Machine learning on a live environment Colin Ristig talks about a rather interesting and important question that is sometimes forgotten - the operation of the machine learning algorithm in a lively environment.
Deep Learning Bibliography A large list of various scientific materials on the popular method of machine learning Deep Learning, categorized.
Video
Andrew Ng on Deep Learning Andrew Ng from Stanford University spoke at the 2014 Robotics: Science and Systems Conference with an interesting talk about Deep Learning.

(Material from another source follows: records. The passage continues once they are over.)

/-- **`x² = t(x) x − n(x)`** on an order, integrally (Vignéras I §1). [cite: VignerasLNM800, Ch. I §1 Lemme 1.1] -/
theorem mul_self_eq_trdZ (hO : IsZOrder O) {x : B} (hx : x ∈ O) :
    x * x = (trdZ x : ℤ) • x - (nrdZ x : ℤ) • (1 : B) := by
  rw [mul_self_eq_reducedTrace_mul_sub_reducedNorm ℚ B x, ← hO.cast_trdZ hx, ← hO.cast_nrdZ hx,
    Algebra.algebraMap_eq_smul_one, Algebra.algebraMap_eq_smul_one, smul_mul_assoc, one_mul,
    Int.cast_smul_eq_zsmul, Int.cast_smul_eq_zsmul]

/-- **`x x̄ = n(x)`** on an order, integrally. [cite: VignerasLNM800, Ch. I §1 Lemme 1.1] -/
theorem mul_standardInvolution_eq (hO : IsZOrder O) {x : B} (hx : x ∈ O) :
    x * standardInvolution ℚ B x = (nrdZ x : ℤ) • (1 : B) := by
  rw [mul_standardInvolution_holds ℚ B x, ← hO.cast_nrdZ hx, Algebra.algebraMap_eq_smul_one,
    Int.cast_smul_eq_zsmul]

/-- **`x̄ x = n(x)`** on an order, integrally. [cite: VignerasLNM800, Ch. I §1 Lemme 1.1] -/
theorem standardInvolution_mul_eq (hO : IsZOrder O) {x : B} (hx : x ∈ O) :
    standardInvolution ℚ B x * x = (nrdZ x : ℤ) • (1 : B) := by
  rw [IsQuaternionAlgebra.standardInvolution_mul, ← hO.cast_nrdZ hx, Algebra.algebraMap_eq_smul_one,
    Int.cast_smul_eq_zsmul]

/-- **Multiplicativity of the integral reduced norm** on an order. [cite: VignerasLNM800, Ch. I §1 Lemme 1.1] -/
theorem nrdZ_mul (hO : IsZOrder O) {x y : B} (hx : x ∈ O) (hy : y ∈ O) :
    nrdZ (x * y) = nrdZ x * nrdZ y := by
  have h := reducedNorm_mul_holds ℚ B x y
  rw [← hO.cast_nrdZ hx, ← hO.cast_nrdZ hy, ← hO.cast_nrdZ (hO.mul_mem _ hx _ hy)] at h
  exact_mod_cast h

/-- Additivity of the integral reduced trace on an order. [folklore] -/
theorem trdZ_add (hO : IsZOrder O) {x y : B} (hx : x ∈ O) (hy : y ∈ O) :
    trdZ (x + y) = trdZ x + trdZ y := by
  have h : reducedTrace ℚ B (x + y) = reducedTrace ℚ B x + reducedTrace ℚ B y := map_add _ x y
  rw [← hO.cast_trdZ hx, ← hO.cast_trdZ hy, ← hO.cast_trdZ (O.add_mem hx hy)] at h
  exact_mod_cast h

/-- `trd(k • x) = k trd(x)` integrally. [folklore] -/
theorem trdZ_zsmul (hO : IsZOrder O) (k : ℤ) {x : B} (hx : x ∈ O) : trdZ (k • x) = k * trdZ x := by
  have h : reducedTrace ℚ B (k • x) = (k : ℚ) * reducedTrace ℚ B x := by
    rw [← Int.cast_smul_eq_zsmul ℚ, map_smul, smul_eq_mul]
  rw [← hO.cast_trdZ hx, ← hO.cast_trdZ (O.smul_mem k hx)] at h
  exact_mod_cast h

/-- `nrd(k • x) = k² nrd(x)` integrally. [folklore] -/
theorem nrdZ_zsmul (hO : IsZOrder O) (k : ℤ) {x : B} (hx : x ∈ O) : nrdZ (k • x) = k ^ 2 * nrdZ x := by
  have hk : (k : ℤ) • x = algebraMap ℚ B k * x := by
    rw [Algebra.algebraMap_eq_smul_one, smul_mul_assoc, one_mul, Int.cast_smul_eq_zsmul]
  have h := reducedNorm_mul_holds ℚ B (algebraMap ℚ B k) x
  rw [← hk, reducedNorm_algebraMap_rat, ← hO.cast_nrdZ hx, ← hO.cast_nrdZ (O.smul_mem k hx)] at h
  exact_mod_cast h

/-- `trd(1) = 2`. [folklore] -/
theorem trdZ_one : trdZ (1 : B) = 2 := by
  have h := reducedTrace_algebraMap_rat (D := B) 1
  rw [map_one, mul_one] at h
  rw [trdZ, h]
  rfl

/-- `nrd(1) = 1`. [folklore] -/
theorem nrdZ_one : nrdZ (1 : B) = 1 := by
  rw [nrdZ, reducedNorm_one ℚ B]
  rfl

omit [IsQuaternionAlgebra ℚ B] in
/-- `nrd(0) = 0`. [folklore] -/
theorem nrdZ_zero : nrdZ (0 : B) = 0 := by
  rw [nrdZ, Brandt.reducedNorm_zero]
  rfl
import Mathlib.Algebra.Homology.BifunctorShift
import Mathlib.Algebra.Homology.HomotopyCategory.ShortExact
import HarnessLib

/-!
# The action of a bifunctor on cochain complexes commutes with mapping cones (first variable)

Pure homological algebra (Mathlib level).  For a bifunctor `F : C₁ ⥤ C₂ ⥤ D`, additive in the first variable, a
fixed cochain complex `K₂` and a morphism `φ : K₁ ⟶ L₁` of cochain complexes in `C₁`, the total complex functor
`Φ := K ↦ mapBifunctor K K₂ F` (Mathlib `Functor.map₂CochainComplex`, flipped) satisfies

  `Φ (mappingCone φ) ≅ mappingCone (Φ φ)`          (`mapBifunctorMappingConeIso`)

with NO signs (the first-variable sign of Mathlib's total complex is `ε₁ = 1`), compatibly with `inr`
(`mapBifunctorMap_inr_comp_hom`), with the third morphisms of the standard triangles (`map_triangle_mor₃`, through the
sign-free `mapBifunctorShift₁Iso`) and with `descShortComplex` (`hom_comp_descShortComplex`).  This is the analogue,
for `Φ`, of Mathlib's `CochainComplex.mappingCone.mapHomologicalComplexIso` / `map_inr` / `map_δ` /
`mapHomologicalComplexIso_hom_descShortComplex` for `G.mapHomologicalComplex`, and is the input of the compatibility
of the descended functor of `Φ` with the connecting morphisms `DerivedCategory.triangleOfSESδ` (sequel file).

HONEST FRAMING (cell pub-hsemireg, seat gs-g4): generic plumbing for the internal-Hom-complex functor `𝓗om•(K•, –)`
(`HomComplex.homFunctor`, which is such a `Φ` with the complex argument in the FIRST variable); NOT a door, NOT a
named fact; nothing here says HC, HC_CM or HC_AV is proved.

## References
* Mathlib: `Algebra.Homology.Bifunctor`, `BifunctorShift`, `HomotopyCategory.MappingCone`, `HomotopyCategory.ShortExact`.
* The Stacks project, Tag 0A5X-style sign conventions for total complexes / Hom complexes (folklore).
-/

noncomputable section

Moscow Data Science.September 2014 Meetup On September 5, I visited a rather interesting meetup called Moscow Data Science - “September 2014 Meetup”, organized by Mail.ru. The link will allow you to watch the video from this meeting, for convenience, I have marked the start time and the duration of each participant’s performance.
Data engineering
Who uses Hadoop and how An interesting article about the current state of affairs in the Hadoop ecosystem: who uses it and how, as well as the prospects for development.
Upcoming meetings on Data Science in Moscow In the near future, several interesting meetings are planned at once, so I decided to publish a small list of upcoming interesting meetings on the topic of data analysis and high performance in Moscow.
Welcome to HadoopKitchen Announcement of a meeting dedicated to Hadoop, which will be held in the office Mail.ru. I am also going to attend this event.
Introduction to HBase An article containing video and explanatory material on HBase - data storage from the Hadoop ecosystem, and also on situations when this solution should be applied and when it is not.
Apache Spark 1.1 Announcement Announcement of the new version of Apache Spark 1.1 and a description of the main innovations.
PS I think that many would like to see more material on the subject in Russian, so if someone can advise on those, I would be very grateful and add them to my list of resources that I follow.